The fundamental challenge of memory: memories can be **either** large **or** fast. We need a memory hierarchy.

- Latches and Flip-Flops (aka Registers)
  - Very fast, parallel access.
  - Very expensive (one bit costs 10+ transistors.)
  - Size: a few KB
  - Access time: within a cycle (<1ns)
- Static RAM (SRAM)
  - Relatively fast, only one data word at a time.
  - Expensive (one bit costs 6+ transistors.)
  - **Size:** 10-100 KB
  - Access time: 2-5 to 10s cycles (1-3/10s ns)
- Dynamic RAM (DRAM)
  - Slower, one data word at a time, reading destroys content (refresh), needs special process for manufacturing.
  - Cheap (one bit costs only **one** transistor plus one capacitor.)
  - **Size:** 1-10s GB
  - Access time: 500-1000s cycles (>100ns)
- Disk (flash memory, hard disk)
  - Much slower, access takes a long time, non-volatile.
  - Very cheap.
  - **Size:** 1-10 TB.
  - Access time: 10k-100k cycles (>10ms = 10000000 ns)

We build a hierarchy of memory to compromise between fast and large memory!

- Data that is currently used goes into the registers.
- Commonly accessed data goes into SRAM
- Data that is used sometimes goes into DRAM
- Data that is rarely used goes into Disk.
- A given piece of data can be moved between the layers of the hierarchy if its usage changes.

# Why Hierarchy would Work?

### • Temporal Locality

- Items accessed recently are likely to be accessed again soon.
- Examples: instructions in a loop, induction variables

### • Spatial Locality

- Items *near* those accessed recently are likely to be accessed soon.
- Examples: sequential instruction access, array data.

## Cache

The cache stores temporary data close to the CPU.

- If the requested data exists in the cache, we call it a **cache hit**.
- If the requested data does not exist in the cache, it is a cache miss.
  - When cache miss, we need to bring the data from the main memory and put it in the cache.

## Memory Delay

Recall the pipeline:



In reality, depending on where the data is, the MEM stage may take 1-1000 cycles! (Stalling!)

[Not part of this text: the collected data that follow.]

import Literature.AlgebraicGeometry.Resolution.Lipman1969IntersectionTheoryRational
import HarnessLib

/-!
# `(D·E) = h⁰(E) + h⁰(𝒪_D) − h⁰(𝒪_{D+E})` for every effective exceptional divisor `D` (Lipman 1969, Prop. (13.1) d))

Topic: `Literature/AlgebraicGeometry/Resolution`.  PROVED, fact-free, definition-free.  J. Lipman, *Rational
singularities …*, Publ. Math. IHÉS 36 (1969), §13 Prop. (13.1) d) (p. 223): "`(F·E) = χ(E) + χ(F) − χ(E+F)`" for CURVES
`E`, `F` with exceptional support — `F` need not be integral.  The tree's `Lipman1969_13_1_d_rat` is the case of two
integral curves; here, on a resolution `π : X → Spec A` of a two-dimensional Noetherian local domain with
`H¹(X, 𝒪_X) = 0`, the formula for `E = E_η` integral and `F = D` ANY effective exceptional divisor
`𝓛_t = ∏_{ζ∈t} 𝓘_ζ` (multiset `t` of integral exceptional curves, repetitions allowed):

  `(D·E_η) = excCurveDegree π [𝓛_t] η = h0 𝓘_η + h0 𝓛_t − h0 (𝓛_t 𝓘_η)`,

from the additivity `Δ_E(𝓛𝓘_ζ) − Δ_E(𝓛) = Δ_E(𝓘_ζ) − Δ_E(1)` (`Resolution/Lipman1969IntersectionTheoryRational`) and the
additivity of `excCurveDegree` along `[IJ] ∼ [I] + [J]` (`𝒪(−D−E) = 𝒪(−D)𝒪(−E)`,
`Resolution/EffectiveDivisorIdealSheafProduct`).

* `sameDivisor_ofIsEffectiveCartier_mul` — `[IJ] ∼ [I] + [J]`;
* `excCurveDegree_ofIsEffectiveCartier_top` — `[(1)]` has degree `0`;
* **`excCurveDegree_prod_eq_h0`** — the displayed formula (given `H¹(X, 𝒪_X) = 0`);
* **`excCurveDegree_prod_eq_h0_of_1_2`** — the same in the rational regime, modulo Prop. (1.2).

## References
* J. Lipman, Publ. Math. IHÉS 36 (1969), §13 Prop. (13.1) d) (p. 223). [Lipman1969]
* U. Görtz, T. Wedhorn, *Algebraic Geometry I* (2nd ed. 2020), (11.9), Remark 11.27. [GortzWedhorn2020]
-/

noncomputable section

open CategoryTheory AlgebraicGeometry TopologicalSpace IsLocalRing Opposite
open Literature.AlgebraicGeometry.Motives Literature.AlgebraicGeometry.Motives.RatFn
open Scheme.IdealSheafData

universe u

namespace Literature.AlgebraicGeometry.Resolution

/-! ## §1 `[IJ] ∼ [I] + [J]`, `[(1)] ∼ 0` -/

/-- **`[IJ] ∼ [I] + [J]`**: for invertible ideal sheaves `I`, `J` on an integral scheme, the effective Cartier divisor of
`IJ` is the same divisor as the sum of those of `I` and `J` (both have ideal sheaf `IJ`).
[cite: GortzWedhorn2020, Section (11.9) and Remark 11.27 (pp. 374, 378)] -/
theorem sameDivisor_ofIsEffectiveCartier_mul {X : Scheme.{u}} [IsIntegral X] (I J : X.IdealSheafData)
    (hI : IsEffectiveCartier I) (hJ : IsEffectiveCartier J) (hIJ : IsEffectiveCartier (I * J)) :
    (CartierDivisor.ofIsEffectiveCartier (I * J) hIJ).SameDivisor
      (CartierDivisor.ofIsEffectiveCartier I hI + CartierDivisor.ofIsEffectiveCartier J hJ) := by
  refine CartierDivisor.SameDivisor.of_idealSheaf_eq (CartierDivisor.isEffective_ofIsEffectiveCartier _ hIJ)
    ((CartierDivisor.isEffective_ofIsEffectiveCartier I hI).add (CartierDivisor.isEffective_ofIsEffectiveCartier J hJ)) ?_
  rw [idealSheaf_add_of_isEffective (CartierDivisor.isEffective_ofIsEffectiveCartier I hI)
    (CartierDivisor.isEffective_ofIsEffectiveCartier J hJ), CartierDivisor.idealSheaf_ofIsEffectiveCartier,
    CartierDivisor.idealSheaf_ofIsEffectiveCartier, CartierDivisor.idealSheaf_ofIsEffectiveCartier]

/-- **`[(1)]` has degree `0` on every exceptional curve**: the divisor of the unit ideal sheaf avoids every point, so
it is the same divisor as `div 1 = 0`. [cite: Lipman1969, Section 13 (p. 223)] -/
theorem excCurveDegree_ofIsEffectiveCartier_top {T : Type u} [CommRing T] [IsLocalRing T] {X : Scheme.{u}}
    [IsIntegral X] [IsLocallyNoetherian X] (π : X ⟶ Spec (.of T)) [IsProper π] {η : X}
    (hη : η ∈ excCurvePoints π) (h1 : IsEffectiveCartier (1 : X.IdealSheafData)) :
    excCurveDegree π (CartierDivisor.ofIsEffectiveCartier (1 : X.IdealSheafData) h1) η = 0 := by
  have hsame : (CartierDivisor.ofIsEffectiveCartier (1 : X.IdealSheafData) h1).SameDivisor
      (CartierDivisor.principal 1 one_ne_zero) := by
    intro i j x hi _
    have hav : (CartierDivisor.ofIsEffectiveCartier (1 : X.IdealSheafData) h1).Avoids x := by
      rw [CartierDivisor.avoids_ofIsEffectiveCartier_iff, one_eq_top, support_top]
      exact fun h => h
    change IsUnitAt x ((CartierDivisor.ofIsEffectiveCartier (1 : X.IdealSheafData) h1).f i / 1)
    rw [div_one]
    exact hav i hi
  rw [excCurveDegree_congr_linEquiv π hη hsame.linEquiv]
  exact excCurveDegree_principal π hη one_ne_zero

/-! ## §2 `(D·E) = h⁰(E) + h⁰(𝒪_D) − h⁰(𝒪_{D+E})` -/

section Main

variable {A : Type u} [CommRing A] [IsNoetherianRing A] [IsLocalRing A] [IsDomain A]
  {X : Scheme.{u}} [IsIntegral X] [IsLocallyNoetherian X] (π : X ⟶ Spec (.of A))

/-- **Lipman 1969, Prop. (13.1) d) for an arbitrary effective exceptional divisor against an integral exceptional
curve, in `h⁰`-lengths**: on a resolution `π : X → Spec A` of a two-dimensional Noetherian local domain with
`H¹(X, 𝒪_X) = 0`, for `D = V(𝓛_t)`, `𝓛_t = ∏_{ζ∈t} 𝓘_ζ` (any multiset `t` of integral exceptional curves) and
`E = E_η`, `(D·E) = excCurveDegree π [𝓛_t] η = h0 𝓘_η + h0 𝓛_t − h0(𝓛_t 𝓘_η)` — `(F·E) = χ(E) + χ(F) − χ(E+F)` with
`χ = h⁰`. [cite: Lipman1969, Proposition (13.1) d) (p. 223)] -/
theorem excCurveDegree_prod_eq_h0 (hA : ringKrullDim A = 2) (hπ : IsResolution π) (h1 : HasTrivialCechH1 π)
    (t : Multiset X) (ht : ∀ ζ ∈ t, ζ ∈ excCurvePoints π) {η : X} (hη : η ∈ excCurvePoints π)
    (hL : IsEffectiveCartier (t.map primeDivisorIdeal).prod) :
    excCurveDegree π (CartierDivisor.ofIsEffectiveCartier (t.map primeDivisorIdeal).prod hL) η =
      ((h0 π (primeDivisorIdeal η)).toNat : ℤ) + (h0 π (t.map primeDivisorIdeal).prod).toNat -
        (h0 π ((t.map primeDivisorIdeal).prod * primeDivisorIdeal η)).toNat := by
  haveI : IsProper π := hπ.isProper
  have hX : Scheme.IsRegular X := hπ.isRegular
  have hco : ∀ ζ ∈ excCurvePoints π, Order.coheight ζ = 1 := fun ζ hζ => hπ.coheight_eq_one_of_mem_excCurvePoints hA hζ
  induction t using Multiset.induction_on with
  | empty =>
    revert hL
    rw [Multiset.map_zero, Multiset.prod_zero]
    intro hL
    rw [excCurveDegree_ofIsEffectiveCartier_top π hη hL, one_mul, h0_one, ENat.toNat_zero, Nat.cast_zero]
    ring
  | cons a t ih =>
    have ha : a ∈ excCurvePoints π := ht a (Multiset.mem_cons_self a t)
    have ht' : ∀ ζ ∈ t, ζ ∈ excCurvePoints π := fun ζ hζ => ht ζ (Multiset.mem_cons_of_mem hζ)
    have hLt : IsEffectiveCartier (t.map primeDivisorIdeal).prod :=
      isEffectiveCartier_prod_primeDivisorIdeal hX t fun ζ hζ => hco ζ (ht' ζ hζ)
    have hFa : IsEffectiveCartier (primeDivisorIdeal a) := isEffectiveCartier_primeDivisorIdeal_of_isRegular hX (hco a ha)
    have ih' := ih ht' hLt
    -- `[𝓛_{a::t}] ∼ [𝓘_a] + [𝓛_t]`
    have e : ((a ::ₘ t).map primeDivisorIdeal).prod = primeDivisorIdeal a * (t.map primeDivisorIdeal).prod := by
      rw [Multiset.map_cons, Multiset.prod_cons]
    revert hL
    rw [e]
    intro hL
    rw [excCurveDegree_congr_linEquiv π hη (sameDivisor_ofIsEffectiveCartier_mul _ _ hFa hLt hL).linEquiv,
      excCurveDegree_add π hη, ih', excCurveDegree_primeDivisor_eq_h0 π hA hπ h1 hη ha hFa]
    -- the `𝓛`-independence of `Δ_E(𝓛𝓘_a) − Δ_E(𝓛)`
    have step := h0_delta_step_indep π hA hπ h1 t ht' ha hη
    rw [one_mul, one_mul, h0_one, ENat.toNat_zero, Nat.cast_zero] at step
    rw [mul_comm (primeDivisorIdeal a) (t.map primeDivisorIdeal).prod]
    linarith

/-- **The rational regime, modulo Prop. (1.2)**: `(D·E_η) = h0 𝓘_η + h0 𝓛_t − h0(𝓛_t 𝓘_η)` for every effective
exceptional divisor `D = V(𝓛_t)` on any desingularisation of a two-dimensional normal local domain with a rational
singularity. [cite: Lipman1969, Proposition (13.1) d) (p. 223)] -/
theorem excCurveDegree_prod_eq_h0_of_1_2 (h12 : Lipman1969_1_2.{u})
    {S : Type u} [CommRing S] [IsNoetherianRing S] [IsLocalRing S] [IsDomain S] [IsIntegrallyClosed S]
    (hdim : ringKrullDim S = 2) (hrat : HasRationalSingularity S)
    {X : Scheme.{u}} [IsIntegral X] [IsLocallyNoetherian X] (π : X ⟶ Spec (.of S)) (hπ : IsResolution π)
    (t : Multiset X) (ht : ∀ ζ ∈ t, ζ ∈ excCurvePoints π) {η : X} (hη : η ∈ excCurvePoints π)
    (hL : IsEffectiveCartier (t.map primeDivisorIdeal).prod) :
    excCurveDegree π (CartierDivisor.ofIsEffectiveCartier (t.map primeDivisorIdeal).prod hL) η =
      ((h0 π (primeDivisorIdeal η)).toNat : ℤ) + (h0 π (t.map primeDivisorIdeal).prod).toNat -
        (h0 π ((t.map primeDivisorIdeal).prod * primeDivisorIdeal η)).toNat :=
  excCurveDegree_prod_eq_h0 π hdim hπ (h12.hasTrivialCechH1_of_isResolution hdim hrat π hπ) t ht hη hL

end Main

end Literature.AlgebraicGeometry.Resolution

end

- If in L1 cache? 1 cycle.
- Else if in L2? 20 cycles. (STALL!)
- Else if in L3? 100 cycles. (STALL!)
- Else...

This is the reason why memory is so important.

# Cache Design

The goal: minimizing the access to the main memory! (i.e., minimizing stalls!)

• Average time to access the memory:

$$AAT = HitTime + MissRate \times MissPenalty$$

- HitTime: Time it takes to access the (L1) cache.
- MissRate: The average frequency of misses (in L1).
- MissPenalty: The time required to access the main memory.

**Problem:** we have limited space in cache!

Solution: Cache management!

# Where to store/find data?

- We have the address (32 bit)
- We need:
  - 1. Whether this address exists in the cache.
  - 2. The value/content
- Assuming a 32-bit PC, each unique value of PC is one line in memory = 4 billion lines of memory! This is not practical because it would be slow.
- The cache is only a tiny fraction of memory space! Therefore, one cache row is assigned to **many** memory lines.